I was fascinated by the idea of Amyton from the early days researching Days of Innocence and Wonder. It was just a passing mention in a collection about the early years of colonisation in which a ‘pioneer’ described the area where Amyton was later built as ‘like a garden of Eden’.
I looked it up, then looked closer. Aerial images of this region in South Australia’s Mid North show a damaged landscape from which Amyton has all but disappeared. Bone dry Amyton Creek meanders through dun-coloured paddocks. The land is marked with scars and welts: dams, one or two avenues of trees leading from the road to the square green patches that are all that remain of farmhouse gardens.
Zoom in on the crossroads of Amyton and ghostly lines that might be remnants of circular drives or sheds or farmhouse walls emerge pale against the darker land, as if from deep water. The slumped stone of fallen buildings resembles piles of bones.
Amyton started with grand dreams. The land was surveyed in 1879, divided into 204 house allotments and 180 larger blocks and parklands, but very little was built. So what went wrong?

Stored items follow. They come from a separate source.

import Literature.Dynamics.NBody.JensenLeykin2025S3Dictionary
import Literature.Dynamics.NBody.JensenLeykin2025Roberts
import Mathlib.Tactic
import HarnessLib

/-!
# The enriched system S3 is still positive-dimensional on the Roberts line of `E32`

`JensenLeykin2025Roberts.lean` shows the Jensen–Leykin torus system (equation set S1) contains the
explicit real curve `κ ρ(t)` at the masses `(1/2,1/2,1/2,1/2,1/8)` ~ `(4,4,4,4,1) ∈ E32`.  The cell's
certificates also use the ENRICHED sets S2 ⊂ S3 (bordered Cayley–Menger rank ≤ 4, Hampton–Jensen
`e_IU = 0`; tree file `JensenLeykin2025S3Dictionary.lean`).  Here: the same curve satisfies the extra
equations too — `ρ(t)²` is planar data and `U = I` holds identically along the family (indeed
`Σ m_i m_j/ρ_ij = 1`, `Σ m_i m_j ρ_ij² = 17/8`) — so

* `s3NormalizedCCs_robertsMasses_infinite`, `s3NormalizedCCs_44441_infinite`;
* `e32S3Target_poly_vanishes_on_robertsLine` / `_at_441`: every exceptional polynomial `P(a,b,c)`
  of an S3 certificate generic on `E32` vanishes at `(4s,4s,s)`, `s ≠ 0`.

Hence neither S1 nor S3 certificates can be pointed on the Roberts line; finiteness of positive
central configurations for masses `(4s,4s,4s,4s,s)` is untouched by the torus method.
-/

namespace Literature.Dynamics.NBody

open Finset

/-- `e_IU` is homogeneous of degree 2 in the masses. [folklore] -/
theorem eIU_smul_masses {K : Type*} [Field K] {n : ℕ} (s : K) (m : Fin n → K)
    (r : Fin n → Fin n → K) : eIU (fun k => s * m k) r = s ^ 2 * eIU m r := by
  unfold eIU
  rw [Finset.mul_sum]
  refine Finset.sum_congr rfl fun i _ => ?_
  rw [Finset.mul_sum]
  refine Finset.sum_congr rfl fun j _ => ?_
  split_ifs <;> ring

/-- The S3 solution set is invariant under scaling the masses. [folklore] -/
theorem s3NormalizedCCs_smul_masses {K : Type*} [Field K] (s : K) (hs : s ≠ 0) (m : Fin 5 → K) :
    s3NormalizedCCs K (fun k => s * m k) = s3NormalizedCCs K m := by
  ext r
  have hs2 : s ^ 2 ≠ 0 := pow_ne_zero 2 hs
  simp only [s3NormalizedCCs, Set.mem_setOf_eq, jlNormalizedCCs_smul_masses s hs,
    eIU_smul_masses, mul_eq_zero, hs2, false_or]

/-- The signed Roberts curve IS the dictionary image of the modified Roberts continuum of (4):
`κ ρ(t) = κ / δ(a(t), b(t))`. [cite: AlbouyKaloshin2012, p. 543 — derived in-tree] -/
theorem jlRobertsR_eq_jlOfDelta (κ t : ℝ) (hA : jlRobA t ≠ 0) (hB : jlRobB t ≠ 0) :
    jlRobertsR κ t = jlOfDelta κ (robertsDelta (jlRobA t) (jlRobB t)) := by
  funext i j
  fin_cases i <;> fin_cases j <;> simp [jlRobertsR, signedRho, jlOfDelta, robertsDelta] <;>
    field_simp

/-- `U = I` ON THE SIGNED ROBERTS FAMILY (`κ³ = 8/17`, `t > 1`).
[cite: HamptonJensen2011, eq. (7) p. 4 — derived in-tree] -/
theorem eIU_jlRobertsR (κ t : ℝ) (hκ : κ ^ 3 = 8 / 17) (ht : 1 < t) :
    eIU robertsMasses (jlRobertsR κ t) = 0 := by
  have hκ0 : κ ≠ 0 := by rintro rfl; norm_num at hκ
  have ht' : 1 - t ^ 2 ≠ 0 := by nlinarith
  have h1 : (1 : ℝ) + t ^ 2 ≠ 0 := by positivity
  have hA : jlRobA t ≠ 0 := by unfold jlRobA; exact div_ne_zero ht' h1
  have hB : jlRobB t ≠ 0 := by unfold jlRobB; positivity
  rw [jlRobertsR_eq_jlOfDelta κ t hA hB]
  refine eIU_jlOfDelta_eq_zero
    (robertsFamily_isRealNormalizedCC (jlRobA t) (jlRobB t) hA hB (jlRobA_sq_add_jlRobB_sq t))
    κ hκ0 ?_
  rw [robertsMasses_sum, hκ]
  norm_num

/-- The signed Roberts curve lies in the ENRICHED solution set S3.
[cite: HamptonJensen2011, §2 p. 4; AlbouyKaloshin2012, p. 543 — derived in-tree] -/
theorem jlRobertsR_mem_s3 (κ t : ℝ) (hκ : κ ^ 3 = 8 / 17) (ht : 1 < t) :
    jlRobertsR κ t ∈ s3NormalizedCCs ℝ robertsMasses :=
  ⟨jlRobertsR_mem κ t hκ ht,
   cmRankLE4_of_planar _ (fun k => κ * ![jlRobA t, -jlRobA t, 0, 0, 0] k)
     (fun k => κ * ![0, 0, jlRobB t, -jlRobB t, 0] k) (jlRobertsR_sq κ t),
   eIU_jlRobertsR κ t hκ ht⟩

/-- S3 IS NOT FINITE at the masses `(1/2,1/2,1/2,1/2,1/8)`.
[cite: JensenLeykin2025, §4.2 p. 6 — derived in-tree] -/
theorem s3NormalizedCCs_robertsMasses_infinite : (s3NormalizedCCs ℝ robertsMasses).Infinite := by
  obtain ⟨κ, hκ⟩ := exists_kappa
  have hκ0 : κ ≠ 0 := by rintro rfl; norm_num at hκ
  have hsub : jlRobertsR κ '' Set.Ioi 1 ⊆ s3NormalizedCCs ℝ robertsMasses := by
    rintro _ ⟨t, ht, rfl⟩
    exact jlRobertsR_mem_s3 κ t hκ ht
  exact ((Set.Ioi_infinite (1 : ℝ)).image (jlRobertsR_injOn κ hκ0)).mono hsub

/-- … nor at `(4,4,4,4,1) ∈ E32`. [cite: JensenLeykin2025, §4.2 p. 6 — derived in-tree] -/
theorem s3NormalizedCCs_44441_infinite : (s3NormalizedCCs ℝ ![4, 4, 4, 4, 1]).Infinite := by
  have h : (![4, 4, 4, 4, 1] : Fin 5 → ℝ) = fun k => (8 : ℝ) * robertsMasses k := by
    funext k; fin_cases k <;> simp [robertsMasses] <;> norm_num
  rw [h, s3NormalizedCCs_smul_masses (8 : ℝ) (by norm_num)]
  exact s3NormalizedCCs_robertsMasses_infinite

/-- NO S3 CERTIFICATE INSIDE `E32` COVERS THE ROBERTS LINE: every polynomial witnessing
`E32S3Target` vanishes at `(4s,4s,s)`, `s ≠ 0`. [cite: JensenLeykin2025, §4.2 p. 6 — derived
in-tree] -/
theorem e32S3Target_poly_vanishes_on_robertsLine (P : MvPolynomial (Fin 3) ℚ)
    (hP : ∀ (K : Type) [Field K] [CharZero K] (a b c : K),
      MvPolynomial.aeval ![a, b, c] P ≠ 0 → (s3NormalizedCCs K ![a, a, b, b, c]).Finite)
    (s : ℝ) (hs : s ≠ 0) :
    MvPolynomial.aeval (![4 * s, 4 * s, s] : Fin 3 → ℝ) P = 0 := by
  by_contra h
  have hfin := hP ℝ (4 * s) (4 * s) s h
  have e : (![4 * s, 4 * s, 4 * s, 4 * s, s] : Fin 5 → ℝ)
      = fun k => s * (![4, 4, 4, 4, 1] : Fin 5 → ℝ) k := by
    funext k; fin_cases k <;> simp <;> ring
  rw [e, s3NormalizedCCs_smul_masses s hs] at hfin
  exact s3NormalizedCCs_44441_infinite hfin

/-- In particular at `(a,b,c) = (4,4,1)`. [cite: JensenLeykin2025, §4.2 p. 6 — derived in-tree] -/
theorem e32S3Target_poly_vanishes_at_441 (P : MvPolynomial (Fin 3) ℚ)
    (hP : ∀ (K : Type) [Field K] [CharZero K] (a b c : K),
      MvPolynomial.aeval ![a, b, c] P ≠ 0 → (s3NormalizedCCs K ![a, a, b, b, c]).Finite) :
    MvPolynomial.aeval (![4, 4, 1] : Fin 3 → ℝ) P = 0 := by
  have h := e32S3Target_poly_vanishes_on_robertsLine P hP 1 one_ne_zero
  simpa using h

end Literature.Dynamics.NBody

The truth is that it had always been a gamble. Rainfall was uncertain from the first, the good rainfall of earlier years having been an anomaly. Archival photos show hopeful times: bullock drays outside the only shop in town, a farmer driving a team of draught horses as they plough a paddock, and Amyton school.
But farm profits dwindled and the school closed in 1930. Even in its heyday, Amyton had only four buildings and some agricultural sheds. The town’s non-existence was officially declared in 1957. It was un-made. All that’s left of Amyton today is heaps of rubble. It is the ghost of a ghost town.
It was useful to me. Looking at the shadows of Amyton was like looking into the future for towns that have become marginal further south as climate change shifts rainfall patterns.
I came upon one of these towns accidentally on my first research trip – Terowie, southeast of Amyton – and it was on this that I based the fictional Wirowie of Days of Innocence and Wonder. It was exactly what I wanted: a place caught between a hopeful past and a bleak future – unlike Till, who is caught between a bleak past and hopes of a better future.
Many of Terowie’s buildings are already in a state of collapse. It’s impossible to look at it without wondering whether in a hundred years aerial images will show only puddles of stone and the long scars of streets. Another ghost of a ghost town. How strange that looking at the past might show us the future.